Did anyone else actually send a "cyclops list" to the e-mail listed on the article or was I the only one actually moved to do something somewhat silly by the article?

Anyhow, much agreed. This whole idea of love is... well, it's simple but we make it complex don't we? This definitely reminds me of a passage in a book entitled Possession in which the characters begin to talk about something very close to love and then start to talk about it in terms of how intellectualized it is and they say something like "we know everything about love, but we just don't know love at all." Sometimes intellectualization just gets in between yourself and the passion that ought to be spent on a project. Anyhow, sorry, that's terribly off topic.

Thanks guys for all the good feedback - this was one of my favourite pieces to write :-) Yup, send your thoughts and Cyclops lists my way, it's always great to see what others have found to spark them... Jon, I think Apocalypse Lane is the ultimate example of holding out and making the world work the way you want it to :-)

Cheers

Colin

Awesome article. Putting into clear focus some stuff that's been whizzing about my head on love and determination for your job or hobby.

Also:
Xenon 2!
Must've played through that sucker a couple dozen times when I was young. On one of those pain to the eyes green/black cga machines no less.

I would love to create my own game if A) i new where to start, with so many ideas buzzing around its a lot to handle B) i had the time and C) if i had the decent software and knowledge of that software to go with it.

I love having ideas, thinking of what my games or video's would look like, but the actual creating is too awkward and difficult that my ideas just never come out. Right now im planning to make some Sims 3 music videos using clips that i will be "video camera" taking from my game play. I have purposly created two different sets of Sims and lives just to follow so that i can video them doing whatever they do best and using the video's to create a new video for a song of any choice depending on the clips and my mood.

There is nothing so great as being able to enjoy what you are doing so much so that you don't even realise that you have been working on it for 8 hours and forgot to eat lunch. I really envy people that are able to find a spark of joy in absolutely everything they do - life must seem awesome.

That is quite... Depressing actually. Not the story parts, but near the end where reality sets in. That when you get that job of your dreams, a good chunk of what you do will be not doing the thing that you love. And it's so true. But what is not mentioned is how the unlikeable parts of your job can sour you to the thing you love about the work.

This article motivated me to write a book. To...love my characters instead of my previous mistakes of just trying to write good.

I absolutely agree with this article. Ultimately, if you are a creator, you have to be the number one fan of your own work. While that may sound a bit narcissistic, only through great love and enthusiasm for your work can you expect to make great things.

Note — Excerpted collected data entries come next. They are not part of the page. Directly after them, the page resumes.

import Summits.CriticalPhenomena.PercolationContinuityZ3.Theorems.PercNearOneGluingNoHeavyPcintBSMRZ4QSCert
import HarnessLib

/-!
# PCINT lane, PHASE 11 (site plane method for `d = 4`, reach-4 pieces (two-turn family)): kernel check 3/24 of the site certificate inequalities for `ℤ^4` at the cell `0.3770`

Cell `prim-pcint`, seat `prim-pcint-1` (gen 18); memo `run/shared/lean/prim/pcint/T-FIBRE-ROUTE.md` §PHASE 11.
Instance `Z4QS`: `d = 4 = 2 + 2` (`k = 2` time axes, the transverse plane), SITE percolation, reach-4 pieces,
9-point law `A/DA = [12, 25, 35, 80, 696, 80, 35, 25, 12]/1000`, horizon `N = 1000` in `20` chunks of `50` (window half-width `250`),
Fourier tail (cut-off data, `θ₀ = 1/3`) `T = 3781802960/10^12`, cell `p = 3770/10^4`. One `decide +kernel` per
representative (kernel memory), bit-mask site functional `BSMR.certFastMS`.
-/

namespace Summit.CriticalPhenomena.PercolationContinuityZ3.Theorems.Pcint.BSMR.Z4QS

open Summit.CriticalPhenomena.PercolationContinuityZ3.Theorems.Pcint.BSMR Summit.CriticalPhenomena.PercolationContinuityZ3.Theorems.Pcint.BSMX Summit.CriticalPhenomena.PercolationContinuityZ3.Theorems.Pcint.BSM

set_option maxHeartbeats 0 in
set_option maxRecDepth 65536 in
/-- The site certificate inequality at `![8, 2]` (cell `0.3770`, site `ℤ^4`). -/
theorem hrep_3a : ∀ y ∈ [(![8, 2] : Fin 2 → ℤ)], certFastMS RS 2 10000 3770 9 V0t V1t (tr2 y) (shOfV (tr2 y)) ≤ Φn y * (3770 ^ 9 * 2 * 840000000 ^ 2 * (1000000000000 * 1)) := by
  decide +kernel

set_option maxHeartbeats 0 in
set_option maxRecDepth 65536 in
/-- The site certificate inequality at `![8, 1]` (cell `0.3770`, site `ℤ^4`). -/
theorem hrep_3b : ∀ y ∈ [(![8, 1] : Fin 2 → ℤ)], certFastMS RS 2 10000 3770 9 V0t V1t (tr2 y) (shOfV (tr2 y)) ≤ Φn y * (3770 ^ 9 * 2 * 840000000 ^ 2 * (1000000000000 * 1)) := by
  decide +kernel

set_option maxHeartbeats 0 in
set_option maxRecDepth 65536 in
/-- The site certificate inequality at `![8, 0]` (cell `0.3770`, site `ℤ^4`). -/
theorem hrep_3c : ∀ y ∈ [(![8, 0] : Fin 2 → ℤ)], certFastMS RS 2 10000 3770 9 V0t V1t (tr2 y) (shOfV (tr2 y)) ≤ Φn y * (3770 ^ 9 * 2 * 840000000 ^ 2 * (1000000000000 * 1)) := by
  decide +kernel

/-- The site certificate inequalities on the offsets `((reps8.drop 6).take 3)` (cell `0.3770`). -/
theorem hrep_3 : ∀ y ∈ ((reps8.drop 6).take 3), certFastMS RS 2 10000 3770 9 V0t V1t (tr2 y) (shOfV (tr2 y)) ≤ Φn y * (3770 ^ 9 * 2 * 840000000 ^ 2 * (1000000000000 * 1)) := by
  intro y hy
  have hl : ((reps8.drop 6).take 3) = [(![8, 2] : Fin 2 → ℤ), (![8, 1] : Fin 2 → ℤ), (![8, 0] : Fin 2 → ℤ)] := by decide +kernel
  rw [hl] at hy
  simp only [List.mem_cons, List.not_mem_nil, or_false] at hy
  rcases hy with rfl | rfl | rfl
  · exact hrep_3a _ (List.mem_singleton.2 rfl)
  · exact hrep_3b _ (List.mem_singleton.2 rfl)
  · exact hrep_3c _ (List.mem_singleton.2 rfl)

end Summit.CriticalPhenomena.PercolationContinuityZ3.Theorems.Pcint.BSMR.Z4QS
/-! `stub_thm52ClosedLocalFacts` below is k8t-c4 g10's 20165 v6 candidate text BYTE-FOR-BYTE (docstring included), so the
stub is SHARED between 20165 v6 and 19941 v4: one proof, `--supports` both items. -/

/-- Statement of `stub_thm52ClosedLocalFacts` (NEW in v6, **hardest**; replaces v3–v5's `stub_thm52KernelGapsAddv`):
the conjunction of the EIGHT CLOSED, image-free, row-free statements from which k8t-c4 g10's
`JetchevIrreducibleReadingThm52.h63IRowObjectsAddv_of_closedLocalFacts` (p526159) proves the node `Sig.H63IRowObjectsAddv`
together with `stub_prop44Irred` — each conjunct VERBATIM a binder of bsd-jet's road-K end form
`JET.jetchevDivisibilityCarrierMult_of_localFacts` (p517079), so every future discharge by `bsd-jet` ports by name:
(1) `hPT` Poitou–Tate duality for Selmer structures at every number field (named fact `poitouTate_selmerStructure_duality_conj`,
ARM P); (2) `h53` Gross 1991 Prop. 5.3 (Fricke sign schema); (3) `hGZ` [GZ86 III (3.1)] in the receptacle form (schema);
(4) `hloc` Jetchev Lemma 5.2 (i)(ii) (the `±`-parts of `H¹(K_λ, E[p^k])/Kum_λ` at a Kolyvagin prime have order `p^k`; bsd-jet
pv-1/read-1 (L1) line); (5) `h𝒯σ` the intrinsic transverse condition is `τ`-stable (Gross §3 dihedral; bsd-jet T2);
(6) `h𝒯sd` it is Lagrangian (Howard 2004 Prop. 2.1.9 (ii); bsd-jet T1); (7) `htr` the classes `c_k(c)` are transverse at the
primes of `c` (Howard 2004 Lemma 2.7.3; bsd-jet completion layer); (8) `h49str` Jetchev Prop. 4.9 proper: the classes at `cℓ`
are STRINGENT at the places over the conductor (bsd-jet completion layer). DISCHARGED w.r.t. v5 (no longer displayed): `hCM1`,
`hCM2`, the structures `𝒯 𝒮 Qcar e′ C′` with `hT`/`hS`/`hQcar`, `hdual_q`, `hdual_ℓ`, `h49tr` (bsd-jet p506535–p516218 +
`kodairaNeron_isAddCyclic_forall`, ported p524630 / k9-c4 `…JetchevIrreducibleLocalFacts` / p526159). WHY IT MIGHT FAIL:
(8) at an additive place `v ∣ p` of `K` is the x11b3 layer theorem only under `p ∤ c_p`; (1) is typed as a conjecture-shaped
named fact pending ARM P; (4)–(7) are local statements nobody has proved in this currency. Sources: bsd-jet
`Rank1ResidualJetCarrierMultEndForm.lean` (p517079), sheets PV2-J6-KERNEL ADDENDUM-4/5.
[cite: Jetchev2008, Lemma 5.2, Prop. 4.9, §3.1.2, Thm. 5.2 (p. 821)] [cite: GrossLMS1991, §3, Prop. 5.3]
[cite: GrossZagier1986, III (3.1)] [cite: Howard2004HeegnerKolyvagin, Prop. 2.1.9, Lemma 2.7.3] [cite: MilneADT2006, Ch. I, Thm. 4.10(b)] -/
abbrev Sig.stub_thm52ClosedLocalFacts : Prop :=
    (∀ (K : Type) [Field K] [NumberField K], poitouTate_selmerStructure_duality_conj K) ∧
    (∀ (W : WeierstrassCurve ℚ) [W.IsElliptic] [NeZero (W.conductorNorm ℤ)]
      (K : Type) [Field K] [NumberField K]
      (Dt : ModularParametrizationData W (W.conductorNorm ℤ)) (β : ℤ) (ι : K →+* ℂ)
      [∀ j : ℕ, NumberField (ringClassField K ι j)],
      ∃ ε : ℤ, (ε = 1 ∨ ε = -1) ∧ ∀ (m : ℕ) (dm : KolyvaginHeegnerData Dt β ι m)
        (τm : ringClassField K ι m ≃ₐ[ℚ] ringClassField K ι m),
        (∀ x : ringClassField K ι m, ((τm x : ringClassField K ι m) : ℂ) = starRingEnd ℂ x) →
        ∃ σ' ∈ ringClassGal ι m, IsOfFinAddOrder
          (pointGalHom W (ringClassField K ι m) τm dm.y -
            ε • pointGalHom W (ringClassField K ι m) σ' dm.y)) ∧
    (∀ (W : WeierstrassCurve ℚ) [W.IsElliptic] [NeZero (W.conductorNorm ℤ)]
      (K : Type) [Field K] [NumberField K] (p : ℕ) [Fact p.Prime]
      (Dt : ModularParametrizationData W (W.conductorNorm ℤ)) (β : ℤ) (ι : K →+* ℂ)
      [∀ j : ℕ, NumberField (ringClassField K ι j)],
      ∃ n' : ℤ, IsCoprime (p : ℤ) n' ∧ ∀ (m : ℕ) (dm : KolyvaginHeegnerData Dt β ι m)
        (γ : ringClassField K ι m ≃ₐ[ℚ] ringClassField K ι m), γ ∈ ringClassGal ι m →
        ∀ v : HeightOneSpectrum (𝓞 K), ¬ (W.baseChange K).HasGoodReductionAt v →
          n' • pointsMap (W.baseChange K) (v.adicCompletion K)
              (dm.toGeomPoints (pointGalHom W (ringClassField K ι m) γ dm.y)) ∈
            E0Receptacle (W.baseChange K) v ∧
          ∀ (ℓ : ℕ), ℓ ∈ m.primeFactors → ∀ (dm' : KolyvaginHeegnerData Dt β ι (m / ℓ))
            (hle : ringClassField K ι (m / ℓ) ≤ ringClassField K ι m),
            n' • pointsMap (W.baseChange K) (v.adicCompletion K)
                (dm.toGeomPoints (pointGalHom W (ringClassField K ι m) γ
                  (WeierstrassCurve.Affine.Point.map (W' := W)
                    ((RingClassField.inclusion ι hle).restrictScalars ℚ) dm'.y))) ∈
              E0Receptacle (W.baseChange K) v) ∧
    (∀ (W : WeierstrassCurve ℚ) [W.IsElliptic] [W.IsGloballyMinimal]
      (K : Type) [Field K] [NumberField K], IsImaginaryQuadratic K →
      ∀ (τ : K ≃ₐ[ℚ] K), τ ≠ 1 → ∀ (p k : ℕ) [Fact p.Prime], p ≠ 2 → 1 ≤ k →
      ∀ (ℓ : ℕ), Zhang2014.IsKolyvaginPrime (W.conductorNorm ℤ) W K p ℓ →
        k ≤ Zhang2014.kolyvaginIndex W p ℓ →
      ∀ (v : HeightOneSpectrum (𝓞 K)), (ℓ : 𝓞 K) ∈ v.asIdeal → ∀ (hfix : τ • v = v)
        (s : ℤ), s = 1 ∨ s = -1 →
      ((W.baseChange K).kummerSelmerStructure ((p ^ k : ℕ) : ℤ) (Sum.inr v)).relIndex
        ((conjActPlace W τ ((p ^ k : ℕ) : ℤ) hfix - s • AddMonoidHom.id _).ker) = p ^ k) ∧
    (∀ (W : WeierstrassCurve ℚ) [W.IsElliptic] [W.IsGloballyMinimal]
      (K : Type) [Field K] [NumberField K], IsImaginaryQuadratic K →
      ∀ (ι : K →+* ℂ) [∀ j : ℕ, NumberField (ringClassField K ι j)] (τ : K ≃ₐ[ℚ] K), τ ≠ 1 →
      ∀ (p k : ℕ) [Fact p.Prime], p ≠ 2 →
      ∀ (c : ℕ), Squarefree c → (∀ ℓ ∈ c.primeFactors,
        Zhang2014.IsKolyvaginPrime (W.conductorNorm ℤ) W K p ℓ ∧ k ≤ Zhang2014.kolyvaginIndex W p ℓ) →
      ∀ (𝒯 : SelmerStructure ((W.baseChange K).torsionGaloisModule ((p ^ k : ℕ) : ℤ))),
      (∀ v : HeightOneSpectrum (𝓞 K), 𝒯 (Sum.inr v) =
        ⨅ ℓ ∈ c.primeFactors.filter (fun ℓ : ℕ ↦ ((ℓ : ℕ) : 𝓞 K) ∈ v.asIdeal),
          ⨅ (w' : HeightOneSpectrum (𝓞 (ringClassField K ι ℓ))) (_ : w'.asIdeal.LiesOver v.asIdeal),
            letI := (adicCompletionOfLiesOver K (ringClassField K ι ℓ) v w').toAlgebra
            transverseSubgroup (GaloisRep.toLocal v ((W.baseChange K).torsionGaloisModule ((p ^ k : ℕ) : ℤ)))
              (w'.adicCompletion (ringClassField K ι ℓ))) →
      ∀ (v w : HeightOneSpectrum (𝓞 K)) (h : τ • v = w), v ∈ placesDividing K c →
      ∀ x : galoisCohomology (((W.baseChange K).torsionGaloisModule ((p ^ k : ℕ) : ℤ)).toLocal
        (Sum.inr v : Place K)) 1,
      x ∈ 𝒯 (Sum.inr v) → conjActPlace W τ ((p ^ k : ℕ) : ℤ) h x ∈ 𝒯 (Sum.inr w)) ∧
    (∀ (W : WeierstrassCurve ℚ) [W.IsElliptic] [W.IsGloballyMinimal]
      (K : Type) [Field K] [NumberField K], IsImaginaryQuadratic K →
      ∀ (ι : K →+* ℂ) [∀ j : ℕ, NumberField (ringClassField K ι j)]
      (p k : ℕ) [Fact p.Prime] [NeZero (p ^ k)] [Finite (geomTorsion (W.baseChange K) ((p ^ k : ℕ) : ℤ))],
      p ≠ 2 → ∀ (c : ℕ), Squarefree c → (∀ ℓ ∈ c.primeFactors,
        Zhang2014.IsKolyvaginPrime (W.conductorNorm ℤ) W K p ℓ ∧ k ≤ Zhang2014.kolyvaginIndex W p ℓ) →
      ∀ (𝒯 : SelmerStructure ((W.baseChange K).torsionGaloisModule ((p ^ k : ℕ) : ℤ))),
      (∀ v : HeightOneSpectrum (𝓞 K), 𝒯 (Sum.inr v) =
        ⨅ ℓ ∈ c.primeFactors.filter (fun ℓ : ℕ ↦ ((ℓ : ℕ) : 𝓞 K) ∈ v.asIdeal),
          ⨅ (w' : HeightOneSpectrum (𝓞 (ringClassField K ι ℓ))) (_ : w'.asIdeal.LiesOver v.asIdeal),
            letI := (adicCompletionOfLiesOver K (ringClassField K ι ℓ) v w').toAlgebra
            transverseSubgroup (GaloisRep.toLocal v ((W.baseChange K).torsionGaloisModule ((p ^ k : ℕ) : ℤ)))
              (w'.adicCompletion (ringClassField K ι ℓ))) →
      ∀ (e : geomTorsion (W.baseChange K) ((p ^ k : ℕ) : ℤ) →
          geomTorsion (W.baseChange K) ((p ^ k : ℕ) : ℤ) → AlgebraicClosure K)
        (hμ : ∀ S T, e S T ^ (p ^ k) = 1)
        (hadd₁ : ∀ S₁ S₂ T, e (S₁ + S₂) T = e S₁ T * e S₂ T)
        (hadd₂ : ∀ S T₁ T₂, e S (T₁ + T₂) = e S T₁ * e S T₂)
        (hgal : ∀ (g : absoluteGaloisGroup K) (S T : geomTorsion (W.baseChange K) ((p ^ k : ℕ) : ℤ)),
          g • e S T = e (g • S) (g • T)),
      (∀ T, e T T = 1) → (∀ T, (∀ S, e S T = 1) → T = 0) →
      ∀ inv : LocalInvariants K (p ^ k), inv.IsPerfect → ∀ v ∈ placesDividing K c,
      inv.dualTransported 𝒯 (weilDualIntertwining (W.baseChange K) (p ^ k) e hμ hadd₁ hadd₂ hgal)
        (Sum.inr v) = 𝒯 (Sum.inr v)) ∧
    (∀ (W : WeierstrassCurve ℚ) [W.IsElliptic] [W.IsGloballyMinimal] [NeZero (W.conductorNorm ℤ)]
      (K : Type) [Field K] [NumberField K], IsImaginaryQuadratic K →
      ∀ (p : ℕ) [Fact p.Prime], p ≠ 2 →
      ∀ (Dt : ModularParametrizationData W (W.conductorNorm ℤ)) (β : ℤ) (ι : K →+* ℂ)
        [∀ j : ℕ, NumberField (ringClassField K ι j)]
        (k : ℕ) (c : ℕ), Squarefree c →
        (∀ ℓ ∈ c.primeFactors, Zhang2014.IsKolyvaginPrime (W.conductorNorm ℤ) W K p ℓ ∧
          k ≤ Zhang2014.kolyvaginIndex W p ℓ) →
      ∀ (d : KolyvaginHeegnerData Dt β ι c), ∀ ℓ ∈ c.primeFactors,
        (d.kolyvaginClass (Fact.out : p.Prime) k :
          galoisCohomology ((W.baseChange K).torsionGaloisModule ((p ^ k : ℕ) : ℤ)) 1) ∈
          transverseKer W K ι ((p ^ k : ℕ) : ℤ) ℓ) ∧
    (∀ (W : WeierstrassCurve ℚ) [W.IsElliptic] [W.IsGloballyMinimal] [NeZero (W.conductorNorm ℤ)]
      (K : Type) [Field K] [NumberField K], IsImaginaryQuadratic K →
      SatisfiesHeegnerHypothesis (W.conductorNorm ℤ) K →
      ∀ (p : ℕ) [Fact p.Prime], p ≠ 2 →
      ∀ (Dt : ModularParametrizationData W (W.conductorNorm ℤ)) (β : ℤ) (ι : K →+* ℂ)
        [∀ j : ℕ, NumberField (ringClassField K ι j)]
        (k : ℕ) (hn : ((p ^ k : ℕ) : ℤ) ≠ 0) (c : ℕ), Squarefree c →
        (∀ ℓ ∈ c.primeFactors, Zhang2014.IsKolyvaginPrime (W.conductorNorm ℤ) W K p ℓ ∧
          k ≤ Zhang2014.kolyvaginIndex W p ℓ) →
      ∀ (q : HeightOneSpectrum (𝓞 K)), ((W.conductorNorm ℤ : ℕ) : 𝓞 K) ∈ q.asIdeal →
      ∀ (ℓ : ℕ), Zhang2014.IsKolyvaginPrime (W.conductorNorm ℤ) W K p ℓ →
        k ≤ Zhang2014.kolyvaginIndex W p ℓ → ℓ ∉ c.primeFactors →
      ∀ (d' : KolyvaginHeegnerData Dt β ι (c * ℓ)),
        galoisCohomology.localization ((W.baseChange K).torsionGaloisModule ((p ^ k : ℕ) : ℤ))
            (Sum.inr q) 1 (d'.kolyvaginClass (Fact.out : p.Prime) k) ∈ stringentFamily W K hn (Sum.inr q))
/-!
# A rational `p`-line from a KERNEL-POLYNOMIAL CERTIFICATE (`p` odd): `h ∣ ψ_p`, doubling closure,
# `⟨−1, 2⟩ = 𝔽_pˣ` ⟹ the points above the roots of `h` form a `Γ_ℚ`-stable subgroup of order `p`
# (cell `bsd-addord`, seat `bsd-addord-twist`; the keystone of the Φ₀ kernel-records programme at `p ≥ 5`)

HONEST FRAMING (cell `bsd-addord`, `run/shared/lean/pub/bsd-addord/README.md` §4): the programme's
target of record is the full Birch–Swinnerton-Dyer formula for every `E/ℚ` of analytic rank `≤ 1`;
this is a TOOL file (elementary theory of division polynomials; theorems only, no definition, no named
fact, no `sorry`). It books nothing. Its purpose: the per-pair LINE DATUM `Φ₀` of the X3♯(G-ord,
`e = 2`) end states at `p ≥ 5` (flag `Φ₀-datum data-level@p`, 258 rows of
`HOME/proof/phi0-p5/MANIFEST.tsv`) is given by engines as a KERNEL POLYNOMIAL `h ∈ ℚ[X]` of degree
`(p−1)/2`; this file turns such an `h`, with three polynomial identities checkable by `norm_num`, into
the tree's `IsRationalLine W p Φ` — the `p ≥ 5` analogue of `Partition/EisensteinKernelCertificate.lean`
§9 (`p = 3`, where `h = X − x₀` and `Ψ₃(x₀) = 0`).

## The certificate and the theorem

For `W/ℚ` elliptic, `p` an odd prime, `m = (p − 1)/2`, `h, q, q₂ ∈ ℚ[X]`:
* (c1) **`h ∣ ψ_p`**: `W.preΨ' p = h * q` (Mathlib's univariate `preΨ'`; `ΨSq_p = (preΨ'_p)²` for odd
  `p`), so every geometric point above a root of `h` is `p`-torsion (Silverman *AEC* Ex. 3.7(f), tree
  theorem `zsmul_some_eq_zero_iff_eval_ΨSq`);
* (c2) **doubling closure**: `∑_{i ≤ m} h_i Φ₂^i Ψ₂Sq^{m−i} = h * q₂` with `natDegree h ≤ m` — since
  `x([2]Q) = Φ₂(x)/Ψ₂Sq(x)` (Ex. 3.7(d), tree `mul_eval_ΨSq_of_zsmul_eq`), the abscissa of `[2]Q` is a
  root of `h` whenever that of `Q` is;
* (c3) **`±2` generates `𝔽_pˣ`**: every non-zero `k : ZMod p` is `± 2^j` (`decide` at `p = 5, 7, 13`).
THEOREM `exists_isRationalLine_of_kernelPolyCert`: then there is a rational `p`-line `Φ ≤ E[p]`
(`IsRationalLine W p Φ`) whose non-zero points are exactly... (stated: every non-zero point of `Φ` has
abscissa a root of `h`). Proof: a root `α ∈ ℚ̄` of `h`, a point `P = (α, y)`, `Φ = ℤP` (order `p` by
(c1)); every non-zero multiple of `P` has abscissa a root of `h` ((c2), (c3), `−(x,y) = (x, ·)`); the
set `T = {O} ∪ {(x, y) : h(x) = 0}` has at most `1 + 2m = p` elements (two ordinates per abscissa, tree
`encard_setOf_X_mem`; `Ψ₂Sq ≠ 0` at roots of `h` since odd torsion is not `2`-torsion), so `T = ℤP`;
and `Γ_ℚ` maps `T` to `T` (`σ(x, y) = (σx, σy)`, `h(σx) = σ h(x)`), whence `σP ∈ ℤP`.

References: J. H. Silverman, *AEC* 2nd ed., Exercise 3.7 (b),(d),(f), III.2.3 [SilvermanAEC2009];
R. Greenberg, V. Vatsal, Invent. Math. 142 (2000) p. 4 (rational `p`-isogeny kernel `Φ`)
[GreenbergVatsal2000]; HOME/proof/phi0-p5/README.md (engine dictionary: `h ∣ ψ_p`, doubling-closed,
`±2` generates).
-/

set_option autoImplicit false

noncomputable section

open scoped Classical

open WeierstrassCurve Polynomial Literature.NumberTheory.EllipticCurves
  Literature.NumberTheory.EllipticCurves.Rank1Residual Field

namespace Summit.BirchSwinnertonDyer.Rank1Residual.Additive.KernelPolyLine

variable {W : WeierstrassCurve ℚ} [W.IsElliptic] {p : ℕ} [Fact p.Prime]

/-! ## §1 Coordinates of Galois conjugates -/

omit [W.IsElliptic] [Fact p.Prime] in
/-- `σ • (x, y) = (σx, σy)`. [folklore] -/
theorem smul_eq_some (σ : absoluteGaloisGroup ℚ) {P : W.geomPoints} {x y : (AlgebraicClosure ℚ)}
    {h : (W.baseChange (AlgebraicClosure ℚ)).toAffine.Nonsingular x y} (hP : P = Affine.Point.some x y h) :
    ∃ h' : (W.baseChange (AlgebraicClosure ℚ)).toAffine.Nonsingular (σ • x) (σ • y),
      σ • P = Affine.Point.some (σ • x) (σ • y) h' := by
  have e : σ • P = (Affine.Point.map (absoluteGaloisGroup.toAlgEquiv ℚ σ).toAlgHom
        (Affine.Point.some x y h) : (W.baseChange (AlgebraicClosure ℚ)).toAffine.Point) := by rw [hP]; rfl
  rw [Affine.Point.map_some] at e
  exact ⟨_, e⟩

omit [W.IsElliptic] [Fact p.Prime] in
/-- A rational polynomial vanishing at `x` vanishes at `σx`. [folklore] -/
theorem eval_map_smul_eq_zero (σ : absoluteGaloisGroup ℚ) {g : ℚ[X]} {x : (AlgebraicClosure ℚ)}
    (hx : (g.map (algebraMap ℚ (AlgebraicClosure ℚ))).eval x = 0) :
    (g.map (algebraMap ℚ (AlgebraicClosure ℚ))).eval (σ • x) = 0 := by
  rw [eval_map_algebraMap] at hx ⊢
  rw [show σ • x = (absoluteGaloisGroup.toAlgEquiv ℚ σ).toAlgHom x from rfl, aeval_algHom_apply, hx,
    map_zero]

Wow... Castle Adventure. My brothers and I spent hours wandering those halls trying to figure out how to defeat all the monsters and find all the treasures. I didn't think I'd ever see that game again. It may actually have been one of the first video games I ever played.

Having a passion for something will only get you so far, usually nowhere. John Stevenson was lucky, and there's really no other way to paint that. It you could find your place by simple having passion for something, then life would be a lot easier.